Source records:
----------

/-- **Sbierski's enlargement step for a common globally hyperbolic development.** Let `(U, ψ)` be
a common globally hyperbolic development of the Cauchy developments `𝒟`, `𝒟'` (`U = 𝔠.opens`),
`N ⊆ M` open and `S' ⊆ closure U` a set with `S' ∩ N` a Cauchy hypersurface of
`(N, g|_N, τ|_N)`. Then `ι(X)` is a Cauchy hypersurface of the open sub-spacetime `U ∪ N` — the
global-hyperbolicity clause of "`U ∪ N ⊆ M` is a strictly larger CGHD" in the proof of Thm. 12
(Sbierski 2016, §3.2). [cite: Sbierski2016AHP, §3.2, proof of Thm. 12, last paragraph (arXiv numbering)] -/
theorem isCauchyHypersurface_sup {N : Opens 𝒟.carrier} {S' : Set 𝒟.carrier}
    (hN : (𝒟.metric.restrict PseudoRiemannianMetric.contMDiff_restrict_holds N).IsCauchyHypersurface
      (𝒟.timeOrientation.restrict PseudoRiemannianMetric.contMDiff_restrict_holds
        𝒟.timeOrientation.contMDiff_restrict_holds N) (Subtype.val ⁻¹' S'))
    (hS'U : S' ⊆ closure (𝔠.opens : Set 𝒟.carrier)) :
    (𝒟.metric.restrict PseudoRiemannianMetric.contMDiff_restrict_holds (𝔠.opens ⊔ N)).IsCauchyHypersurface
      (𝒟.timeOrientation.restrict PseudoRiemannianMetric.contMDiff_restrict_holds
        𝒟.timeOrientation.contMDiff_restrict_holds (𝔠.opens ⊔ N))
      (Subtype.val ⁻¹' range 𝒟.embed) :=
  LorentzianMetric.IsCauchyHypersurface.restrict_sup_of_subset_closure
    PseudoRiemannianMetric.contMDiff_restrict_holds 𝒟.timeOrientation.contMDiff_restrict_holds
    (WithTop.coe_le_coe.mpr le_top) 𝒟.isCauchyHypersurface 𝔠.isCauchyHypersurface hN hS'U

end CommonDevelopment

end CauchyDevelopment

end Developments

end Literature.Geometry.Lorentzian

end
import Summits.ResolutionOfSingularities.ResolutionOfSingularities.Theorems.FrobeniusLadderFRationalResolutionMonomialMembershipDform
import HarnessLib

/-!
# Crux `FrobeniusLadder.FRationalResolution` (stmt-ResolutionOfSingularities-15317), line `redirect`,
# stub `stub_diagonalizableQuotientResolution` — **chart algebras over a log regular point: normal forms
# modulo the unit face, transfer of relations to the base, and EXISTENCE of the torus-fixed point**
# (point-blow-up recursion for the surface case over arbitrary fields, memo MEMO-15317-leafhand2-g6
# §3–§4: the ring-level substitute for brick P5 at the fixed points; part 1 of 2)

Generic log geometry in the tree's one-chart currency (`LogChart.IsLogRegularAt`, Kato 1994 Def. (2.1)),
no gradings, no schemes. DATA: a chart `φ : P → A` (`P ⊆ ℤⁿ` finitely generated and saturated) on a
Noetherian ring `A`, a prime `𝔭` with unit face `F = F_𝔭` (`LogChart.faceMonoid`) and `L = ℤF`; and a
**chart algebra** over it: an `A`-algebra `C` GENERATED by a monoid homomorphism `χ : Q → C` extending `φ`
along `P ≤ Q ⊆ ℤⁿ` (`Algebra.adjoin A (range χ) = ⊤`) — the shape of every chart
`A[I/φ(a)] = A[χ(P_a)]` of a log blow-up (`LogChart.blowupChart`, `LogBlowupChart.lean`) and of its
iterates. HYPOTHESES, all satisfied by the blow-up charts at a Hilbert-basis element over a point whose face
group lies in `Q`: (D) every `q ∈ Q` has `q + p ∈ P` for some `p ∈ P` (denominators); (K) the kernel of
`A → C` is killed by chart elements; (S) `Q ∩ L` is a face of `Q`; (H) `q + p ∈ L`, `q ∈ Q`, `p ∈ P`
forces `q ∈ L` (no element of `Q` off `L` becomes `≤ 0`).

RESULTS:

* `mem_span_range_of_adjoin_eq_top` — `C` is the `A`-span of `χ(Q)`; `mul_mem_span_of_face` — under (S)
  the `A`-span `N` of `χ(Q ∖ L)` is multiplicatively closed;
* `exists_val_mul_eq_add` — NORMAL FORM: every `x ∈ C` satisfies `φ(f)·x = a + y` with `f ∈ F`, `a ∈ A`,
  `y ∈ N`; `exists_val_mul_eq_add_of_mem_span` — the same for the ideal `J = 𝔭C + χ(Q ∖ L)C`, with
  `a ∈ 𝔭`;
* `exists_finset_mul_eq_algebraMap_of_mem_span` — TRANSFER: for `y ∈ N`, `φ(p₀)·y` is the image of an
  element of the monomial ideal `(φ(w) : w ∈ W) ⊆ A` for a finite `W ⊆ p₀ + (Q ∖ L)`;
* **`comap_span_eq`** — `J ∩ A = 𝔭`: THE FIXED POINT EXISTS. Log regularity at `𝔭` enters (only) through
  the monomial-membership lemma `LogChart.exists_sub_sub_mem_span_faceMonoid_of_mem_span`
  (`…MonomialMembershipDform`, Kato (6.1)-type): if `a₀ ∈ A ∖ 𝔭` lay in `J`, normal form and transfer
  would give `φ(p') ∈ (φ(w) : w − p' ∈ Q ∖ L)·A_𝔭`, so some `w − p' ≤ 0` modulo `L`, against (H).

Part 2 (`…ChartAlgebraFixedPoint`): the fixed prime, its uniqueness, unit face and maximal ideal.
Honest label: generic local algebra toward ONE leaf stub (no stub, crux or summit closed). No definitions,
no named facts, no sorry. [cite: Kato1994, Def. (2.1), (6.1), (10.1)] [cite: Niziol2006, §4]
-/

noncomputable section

----------

§ **WORK REQUEST**:
When the line with "(hN : (𝒟.metric.restrict" is reached in the data above, begin copying, and stop after the line with "end CommonDevelopment"; copy each line exactly, both ends included.

§ **SOLVED EXERCISE**:
    (hN : (𝒟.metric.restrict PseudoRiemannianMetric.contMDiff_restrict_holds N).IsCauchyHypersurface
      (𝒟.timeOrientation.restrict PseudoRiemannianMetric.contMDiff_restrict_holds
        𝒟.timeOrientation.contMDiff_restrict_holds N) (Subtype.val ⁻¹' S'))
    (hS'U : S' ⊆ closure (𝔠.opens : Set 𝒟.carrier)) :
    (𝒟.metric.restrict PseudoRiemannianMetric.contMDiff_restrict_holds (𝔠.opens ⊔ N)).IsCauchyHypersurface
      (𝒟.timeOrientation.restrict PseudoRiemannianMetric.contMDiff_restrict_holds
        𝒟.timeOrientation.contMDiff_restrict_holds (𝔠.opens ⊔ N))
      (Subtype.val ⁻¹' range 𝒟.embed) :=
  LorentzianMetric.IsCauchyHypersurface.restrict_sup_of_subset_closure
    PseudoRiemannianMetric.contMDiff_restrict_holds 𝒟.timeOrientation.contMDiff_restrict_holds
    (WithTop.coe_le_coe.mpr le_top) 𝒟.isCauchyHypersurface 𝔠.isCauchyHypersurface hN hS'U

end CommonDevelopment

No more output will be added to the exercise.